Żeby było jasne - uważałem rozpisanie wrześniowego referendum za poważny błąd prezydenta Komorowskiego, za który - i kilka innych jeszcze - ukarany został odsunięciem ze stanowiska. Jeśli byłoby to możliwe, to oczekiwałbym raczej odwołania niepotrzebnego referendum niż obwoływania nowego, w tym wyjątkowo niebezpiecznego dla stanu finansów państwowych pytania o obniżeniu wieku emerytalnego, czy tego boleśnie populistycznego o wieku rozpoczęcia szkoły.

No, ale je jestem przybyszem z zuepłnie innego wymiaru i polskość praktyczna nieustająco mnie zaskakuje, i nie są to niespodzianki przyjemne.

Owszem, jestem zwolenikiem stopniowej, rozłożonej na dziesięciolecia, zorganizowanej prywatyzacji lasów państwowych, Uważam, że własność prywatna, ograniczona i określona egzekwowanym prawem o lasach lepiej zajęłaby się gospodarowaniem. Ale nie za cenę tanich zagrywek, drwin z prawa i drwin z wyborców oraz ponurych żarcików z zasad funkcjonowania państwa. To nie przystoi.

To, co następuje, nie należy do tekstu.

/-! ## §4. Consequence at the window bed: S_H fails (composition BY NAME with abc-iut-C-cert-1's p438886, as in abc-iut-rp-m4's p454167) -/

/-- **S_H FAILS at every genuine datum of the family once the integer test passes** (any `k ≥ 1`, prime `l ≥ 11`): for EVERY choice of the
context binders, the hull-level clause `Cor312Vol.PilotKummerCompatHull` at this seat's sharp genuine setting over `T.K` with the CHOSEN
realising ideles and the PINNED reading — the per-datum instance of the window binder hSHw — fails (abc-iut-C-cert-1's
`GenuineK.not_pilotKummerCompatHull_chosen_of_explicit_depth`, p438886, fed by §2; statement shape = abc-iut-rp-m4's
`GenuineK.not_pilotKummerCompatHull_lamSeven_of_threshold`, p454167, with the exact-log test in place of `N < 7^m`). Refuted-as-typed at one
deep packet; nothing about the printed global inequality. [cite: Mochizuki2012, IUTchIII Cor. 3.12 Step (xi-f) p. 184] [claim: Mochizuki2012, status: disputed] -/
theorem GenuineK.not_pilotKummerCompatHull_lamSeven_of_pow_lt {k l : ℕ} (hk : 1 ≤ k) (hl : l.Prime) (h11 : 11 ≤ l)
    (hpow : 7 ^ (l * (2 * ((l - 1) / 2) + 3)) * (46080 * (l * (l - 1) ^ 2 * (l + 1))) ^ (l * ((l - 1) / 2 + 1))
      < 7 ^ (k * (((l - 1) / 2) ^ 2 - 1)))
    (T : Cor22.ThetaVolumeDatumAt (ratPoint ((2 : ℚ)⁻¹ + 2 / 7 ^ k)) l) :
    letI := T.instFieldF; letI := T.instNumberFieldF; letI := T.instAlgebraF; letI := T.instFieldK
    letI := T.instNumberFieldK; letI := T.instAlgebraK; letI := T.instFieldFbar; letI := T.instAlgebraFbar
    letI := T.instAlgebraKFbar; letI := T.instIsElliptic
    ∀ (M : Type) [Field M] [NumberField M]
      (archPk : ∀ (j : (thetaIndex (pilotDataOfK T.D T.K)).Label) (vQ : (thetaIndex (pilotDataOfK T.D T.K)).VQ),
        Set ((logShellsDH (pilotDataOfK T.D T.K) (analyticLogv T.K)).Packet j vQ))
      (archSub : ∀ (j : (thetaIndex (pilotDataOfK T.D T.K)).Label) (v : (thetaIndex (pilotDataOfK T.D T.K)).V),
        Set ((logShellsDH (pilotDataOfK T.D T.K) (analyticLogv T.K)).Packet j ((thetaIndex (pilotDataOfK T.D T.K)).over v)))
      (Ψ : ℤ → ∀ v : (thetaIndex (pilotDataOfK T.D T.K)).V, v ∈ (thetaIndex (pilotDataOfK T.D T.K)).Vbad →
        Set ((logShellsDH (pilotDataOfK T.D T.K) (analyticLogv T.K)).StarPacket v))
      (act : ℤ → ∀ v : (thetaIndex (pilotDataOfK T.D T.K)).V, v ∈ (thetaIndex (pilotDataOfK T.D T.K)).Vbad →
        (logShellsDH (pilotDataOfK T.D T.K) (analyticLogv T.K)).StarPacket v →
          Module.End ℚ ((logShellsDH (pilotDataOfK T.D T.K) (analyticLogv T.K)).StarPacket v))
      (Mmod : ℤ → ∀ j : (thetaIndex (pilotDataOfK T.D T.K)).LabelStar, Set ((logShellsDH (pilotDataOfK T.D T.K) (analyticLogv T.K)).GlobalPacket j.1))
      (region : ℤ → ∀ j : (thetaIndex (pilotDataOfK T.D T.K)).LabelStar, FinDivisor M → ∀ vQ : (thetaIndex (pilotDataOfK T.D T.K)).VQ,
        Set ((logShellsDH (pilotDataOfK T.D T.K) (analyticLogv T.K)).Packet j.1 vQ))
      (frobAdm : ℤ → ℤ → ∀ (j : (thetaIndex (pilotDataOfK T.D T.K)).Label) (vQ : (thetaIndex (pilotDataOfK T.D T.K)).VQ),
        Set ((logShellsDH (pilotDataOfK T.D T.K) (analyticLogv T.K)).Packet j vQ) → Prop)
      (frobLogvol : ℤ → ℤ → ∀ (j : (thetaIndex (pilotDataOfK T.D T.K)).Label) (vQ : (thetaIndex (pilotDataOfK T.D T.K)).VQ),
        Set ((logShellsDH (pilotDataOfK T.D T.K) (analyticLogv T.K)).Packet j vQ) → ℝ)
      (frobΨ : ℤ → ℤ → ∀ v : (thetaIndex (pilotDataOfK T.D T.K)).V, v ∈ (thetaIndex (pilotDataOfK T.D T.K)).Vbad →
        Set ((logShellsDH (pilotDataOfK T.D T.K) (analyticLogv T.K)).StarPacket v))
      (frobMmod : ℤ → ℤ → ∀ j : (thetaIndex (pilotDataOfK T.D T.K)).LabelStar, Set ((logShellsDH (pilotDataOfK T.D T.K) (analyticLogv T.K)).GlobalPacket j.1))
      (unitImage : ℤ → ℤ → ℕ → ∀ (j : (thetaIndex (pilotDataOfK T.D T.K)).Label) (vQ : (thetaIndex (pilotDataOfK T.D T.K)).VQ),
        Set ((logShellsDH (pilotDataOfK T.D T.K) (analyticLogv T.K)).Packet j vQ))
      (ballImage : ℤ → ℤ → ∀ (j : (thetaIndex (pilotDataOfK T.D T.K)).Label) (vQ : (thetaIndex (pilotDataOfK T.D T.K)).VQ),
        Set ((logShellsDH (pilotDataOfK T.D T.K) (analyticLogv T.K)).Packet j vQ))
      (thetaDiv : ℤ → ℤ → LgpDivisor M (thetaIndex (pilotDataOfK T.D T.K)).lstar)
      (n : ℤ) {HT : Type} {LogLink : HT → HT → Type} {IsFull : ∀ {s t : HT}, LogLink s t → Prop}
      (lat : LGPGaussianLogThetaLattice LogLink IsFull)
      {Frd : Type} {IsoF : Frd → Frd → Type} {Ob : Frd → Type} {realify : Frd → Frd} {Strip : Type}
      {IsoS : Strip → Strip → Type} {Mv : ∀ v : (thetaIndex (pilotDataOfK T.D T.K)).V, v ∈ (thetaIndex (pilotDataOfK T.D T.K)).Vbad → Type}
      [∀ v h, Monoid (Mv v h)]
      (sig : GlobalLGPFrobenioidSignature (thetaIndex (pilotDataOfK T.D T.K)).lstar (thetaIndex (pilotDataOfK T.D T.K)).V
        (· ∈ (thetaIndex (pilotDataOfK T.D T.K)).Vbad) Frd IsoF Ob realify Strip IsoS Mv)
      (split : SplittingMonoids Mv) {ObΔ : Type} {N : ∀ v : (thetaIndex (pilotDataOfK T.D T.K)).V, v ∈ (thetaIndex (pilotDataOfK T.D T.K)).Vbad → Type}
      [∀ v h, Monoid (N v h)] (qData : QPilotData ObΔ N)
      (qK : ∀ v : (thetaIndex (pilotDataOfK T.D T.K)).V, v ∈ (thetaIndex (pilotDataOfK T.D T.K)).Vbad →
        Set ((logShellsDH (pilotDataOfK T.D T.K) (analyticLogv T.K)).StarPacket v)),
      ¬ Cor312Vol.PilotKummerCompatHull
          (LatticeSituation.ofShells (logShellsDH (pilotDataOfK T.D T.K) (analyticLogv T.K)) M archPk archSub
            (summandPiecesPr (pilotDataOfK T.D T.K) (logvAnalytic_analyticLogv (F := T.K))).Adm
            (summandPiecesPr (pilotDataOfK T.D T.K) (logvAnalytic_analyticLogv (F := T.K))).logvol Ψ act Mmod region frobAdm frobLogvol frobΨ
            frobMmod unitImage ballImage thetaDiv)
          (settingPrVolSharp (pilotDataOfK T.D T.K) (logvAnalytic_analyticLogv (F := T.K)) M archPk archSub Ψ act Mmod region n lat sig split qData
            (exists_realising_qIdeles_pilotDataOfK T.D).choose (exists_realising_thetaIdeles_pilotDataOfK T.D).choose
            (exists_realising_qIdeles_pilotDataOfK T.D).choose_spec.1 (exists_realising_qIdeles_pilotDataOfK T.D).choose_spec.2.1)
          (fun _ => Cor312.Setting.qRegion
            (settingPrVolSharp (pilotDataOfK T.D T.K) (logvAnalytic_analyticLogv (F := T.K)) M archPk archSub Ψ act Mmod region n lat sig split qData
              (exists_realising_qIdeles_pilotDataOfK T.D).choose (exists_realising_thetaIdeles_pilotDataOfK T.D).choose
              (exists_realising_qIdeles_pilotDataOfK T.D).choose_spec.1 (exists_realising_qIdeles_pilotDataOfK T.D).choose_spec.2.1)) qK := by
  classical
  letI := T.instFieldF; letI := T.instNumberFieldF; letI := T.instAlgebraF; letI := T.instFieldK
  letI := T.instNumberFieldK; letI := T.instAlgebraK; letI := T.instFieldFbar; letI := T.instAlgebraFbar
  letI := T.instAlgebraKFbar; letI := T.instIsElliptic
  intro M _ _ archPk archSub Ψ act Mmod region frobAdm frobLogvol frobΨ frobMmod unitImage ballImage thetaDiv n HT LogLink IsFull lat
    Frd IsoF Ob realify Strip IsoS Mv _ sig split ObΔ N _ qData qK
  obtain ⟨i, x₀, -, -, hdeep⟩ := GenuineK.exists_deep_place_lamSeven_of_pow_lt hk hl h11 hpow T
  exact GenuineK.not_pilotKummerCompatHull_chosen_of_explicit_depth T.D M archPk archSub Ψ act Mmod region frobAdm frobLogvol frobΨ
    frobMmod unitImage ballImage thetaDiv n lat sig split qData qK ⟨7, by norm_num⟩ i x₀ hdeep

/-- **THE TAME TABLE — S_H fails at every genuine datum over `λ_k` for `(l, k)` with `l = 11 ∧ k ≥ 35`, `l = 13 ∧ k ≥ 34`, or
`l ∈ {17, 19, 23, 29, 31, 37} ∧ k ≥ 33`** (the integer test of §2 evaluated in §3; each threshold is the LEAST `k` passing the test with this
constant). One theorem for the R-W table rows `HEX:k:l` in these ranges (verdict REFUTED-dab; deciding decl = this). [claim: Mochizuki2012, status: disputed] -/
theorem GenuineK.not_pilotKummerCompatHull_lamSeven_tameTable {k l : ℕ}
    (hkl : (l = 11 ∧ 35 ≤ k) ∨ (l = 13 ∧ 34 ≤ k) ∨ ((l = 17 ∨ l = 19 ∨ l = 23 ∨ l = 29 ∨ l = 31 ∨ l = 37) ∧ 33 ≤ k))
    (T : Cor22.ThetaVolumeDatumAt (ratPoint ((2 : ℚ)⁻¹ + 2 / 7 ^ k)) l) :
    letI := T.instFieldF; letI := T.instNumberFieldF; letI := T.instAlgebraF; letI := T.instFieldK
    letI := T.instNumberFieldK; letI := T.instAlgebraK; letI := T.instFieldFbar; letI := T.instAlgebraFbar
    letI := T.instAlgebraKFbar; letI := T.instIsElliptic
    ∀ (M : Type) [Field M] [NumberField M]
      (archPk : ∀ (j : (thetaIndex (pilotDataOfK T.D T.K)).Label) (vQ : (thetaIndex (pilotDataOfK T.D T.K)).VQ),
        Set ((logShellsDH (pilotDataOfK T.D T.K) (analyticLogv T.K)).Packet j vQ))
      (archSub : ∀ (j : (thetaIndex (pilotDataOfK T.D T.K)).Label) (v : (thetaIndex (pilotDataOfK T.D T.K)).V),
        Set ((logShellsDH (pilotDataOfK T.D T.K) (analyticLogv T.K)).Packet j ((thetaIndex (pilotDataOfK T.D T.K)).over v)))
      (Ψ : ℤ → ∀ v : (thetaIndex (pilotDataOfK T.D T.K)).V, v ∈ (thetaIndex (pilotDataOfK T.D T.K)).Vbad →
        Set ((logShellsDH (pilotDataOfK T.D T.K) (analyticLogv T.K)).StarPacket v))
      (act : ℤ → ∀ v : (thetaIndex (pilotDataOfK T.D T.K)).V, v ∈ (thetaIndex (pilotDataOfK T.D T.K)).Vbad →
        (logShellsDH (pilotDataOfK T.D T.K) (analyticLogv T.K)).StarPacket v →
          Module.End ℚ ((logShellsDH (pilotDataOfK T.D T.K) (analyticLogv T.K)).StarPacket v))
      (Mmod : ℤ → ∀ j : (thetaIndex (pilotDataOfK T.D T.K)).LabelStar, Set ((logShellsDH (pilotDataOfK T.D T.K) (analyticLogv T.K)).GlobalPacket j.1))
      (region : ℤ → ∀ j : (thetaIndex (pilotDataOfK T.D T.K)).LabelStar, FinDivisor M → ∀ vQ : (thetaIndex (pilotDataOfK T.D T.K)).VQ,
        Set ((logShellsDH (pilotDataOfK T.D T.K) (analyticLogv T.K)).Packet j.1 vQ))
      (frobAdm : ℤ → ℤ → ∀ (j : (thetaIndex (pilotDataOfK T.D T.K)).Label) (vQ : (thetaIndex (pilotDataOfK T.D T.K)).VQ),
        Set ((logShellsDH (pilotDataOfK T.D T.K) (analyticLogv T.K)).Packet j vQ) → Prop)
      (frobLogvol : ℤ → ℤ → ∀ (j : (thetaIndex (pilotDataOfK T.D T.K)).Label) (vQ : (thetaIndex (pilotDataOfK T.D T.K)).VQ),
        Set ((logShellsDH (pilotDataOfK T.D T.K) (analyticLogv T.K)).Packet j vQ) → ℝ)
      (frobΨ : ℤ → ℤ → ∀ v : (thetaIndex (pilotDataOfK T.D T.K)).V, v ∈ (thetaIndex (pilotDataOfK T.D T.K)).Vbad →
        Set ((logShellsDH (pilotDataOfK T.D T.K) (analyticLogv T.K)).StarPacket v))
      (frobMmod : ℤ → ℤ → ∀ j : (thetaIndex (pilotDataOfK T.D T.K)).LabelStar, Set ((logShellsDH (pilotDataOfK T.D T.K) (analyticLogv T.K)).GlobalPacket j.1))
      (unitImage : ℤ → ℤ → ℕ → ∀ (j : (thetaIndex (pilotDataOfK T.D T.K)).Label) (vQ : (thetaIndex (pilotDataOfK T.D T.K)).VQ),
        Set ((logShellsDH (pilotDataOfK T.D T.K) (analyticLogv T.K)).Packet j vQ))
      (ballImage : ℤ → ℤ → ∀ (j : (thetaIndex (pilotDataOfK T.D T.K)).Label) (vQ : (thetaIndex (pilotDataOfK T.D T.K)).VQ),
        Set ((logShellsDH (pilotDataOfK T.D T.K) (analyticLogv T.K)).Packet j vQ))
      (thetaDiv : ℤ → ℤ → LgpDivisor M (thetaIndex (pilotDataOfK T.D T.K)).lstar)
      (n : ℤ) {HT : Type} {LogLink : HT → HT → Type} {IsFull : ∀ {s t : HT}, LogLink s t → Prop}
      (lat : LGPGaussianLogThetaLattice LogLink IsFull)
      {Frd : Type} {IsoF : Frd → Frd → Type} {Ob : Frd → Type} {realify : Frd → Frd} {Strip : Type}
      {IsoS : Strip → Strip → Type} {Mv : ∀ v : (thetaIndex (pilotDataOfK T.D T.K)).V, v ∈ (thetaIndex (pilotDataOfK T.D T.K)).Vbad → Type}
      [∀ v h, Monoid (Mv v h)]
      (sig : GlobalLGPFrobenioidSignature (thetaIndex (pilotDataOfK T.D T.K)).lstar (thetaIndex (pilotDataOfK T.D T.K)).V
        (· ∈ (thetaIndex (pilotDataOfK T.D T.K)).Vbad) Frd IsoF Ob realify Strip IsoS Mv)
      (split : SplittingMonoids Mv) {ObΔ : Type} {N : ∀ v : (thetaIndex (pilotDataOfK T.D T.K)).V, v ∈ (thetaIndex (pilotDataOfK T.D T.K)).Vbad → Type}
      [∀ v h, Monoid (N v h)] (qData : QPilotData ObΔ N)
      (qK : ∀ v : (thetaIndex (pilotDataOfK T.D T.K)).V, v ∈ (thetaIndex (pilotDataOfK T.D T.K)).Vbad →
        Set ((logShellsDH (pilotDataOfK T.D T.K) (analyticLogv T.K)).StarPacket v)),
      ¬ Cor312Vol.PilotKummerCompatHull
          (LatticeSituation.ofShells (logShellsDH (pilotDataOfK T.D T.K) (analyticLogv T.K)) M archPk archSub
            (summandPiecesPr (pilotDataOfK T.D T.K) (logvAnalytic_analyticLogv (F := T.K))).Adm
            (summandPiecesPr (pilotDataOfK T.D T.K) (logvAnalytic_analyticLogv (F := T.K))).logvol Ψ act Mmod region frobAdm frobLogvol frobΨ
            frobMmod unitImage ballImage thetaDiv)
          (settingPrVolSharp (pilotDataOfK T.D T.K) (logvAnalytic_analyticLogv (F := T.K)) M archPk archSub Ψ act Mmod region n lat sig split qData
            (exists_realising_qIdeles_pilotDataOfK T.D).choose (exists_realising_thetaIdeles_pilotDataOfK T.D).choose
            (exists_realising_qIdeles_pilotDataOfK T.D).choose_spec.1 (exists_realising_qIdeles_pilotDataOfK T.D).choose_spec.2.1)
          (fun _ => Cor312.Setting.qRegion
            (settingPrVolSharp (pilotDataOfK T.D T.K) (logvAnalytic_analyticLogv (F := T.K)) M archPk archSub Ψ act Mmod region n lat sig split qData
              (exists_realising_qIdeles_pilotDataOfK T.D).choose (exists_realising_thetaIdeles_pilotDataOfK T.D).choose
              (exists_realising_qIdeles_pilotDataOfK T.D).choose_spec.1 (exists_realising_qIdeles_pilotDataOfK T.D).choose_spec.2.1)) qK := by
  rcases hkl with ⟨rfl, hk⟩ | ⟨rfl, hk⟩ | ⟨hl, hk⟩
  · exact GenuineK.not_pilotKummerCompatHull_lamSeven_of_pow_lt (by omega) (by norm_num) le_rfl (Hex.test_eleven hk) T
  · exact GenuineK.not_pilotKummerCompatHull_lamSeven_of_pow_lt (by omega) (by norm_num) (by norm_num) (Hex.test_thirteen hk) T
  · rcases hl with rfl | rfl | rfl | rfl | rfl | rfl
    · exact GenuineK.not_pilotKummerCompatHull_lamSeven_of_pow_lt (by omega) (by norm_num) (by norm_num) (Hex.test_seventeen hk) T
    · exact GenuineK.not_pilotKummerCompatHull_lamSeven_of_pow_lt (by omega) (by norm_num) (by norm_num) (Hex.test_nineteen hk) T
    · exact GenuineK.not_pilotKummerCompatHull_lamSeven_of_pow_lt (by omega) (by norm_num) (by norm_num) (Hex.test_twentythree hk) T
    · exact GenuineK.not_pilotKummerCompatHull_lamSeven_of_pow_lt (by omega) (by norm_num) (by norm_num) (Hex.test_twentynine hk) T
    · exact GenuineK.not_pilotKummerCompatHull_lamSeven_of_pow_lt (by omega) (by norm_num) (by norm_num) (Hex.test_thirtyone hk) T
    · exact GenuineK.not_pilotKummerCompatHull_lamSeven_of_pow_lt (by omega) (by norm_num) (by norm_num) (Hex.test_thirtyseven hk) T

Jestem za odrzuceniem przez Senat, w imię godności Rzeczypospolitej, prezydenckiej propozycji referendum.

Poniżej podaję odpowiednie wyjątki z Ustawy o lasach  i Statutu:

Ustawa o lasach Art. 4:

1. Lasami stanowiącymi własność Skarbu Państwa zarządza Państwowe Gospodarstwo Leśne Lasy Państwowe, zwane dalej „Lasami Państwowymi”

/.../

3. W ramach sprawowanego zarządu Lasy Państwowe prowadzą gospodarkę leśną, gospodarują gruntami i innymi nieruchomościami oraz ruchomościami związanymi z gospodarką leśną, a także prowadzą ewidencję majątku Skarbu Państwa oraz ustalają jego wartość.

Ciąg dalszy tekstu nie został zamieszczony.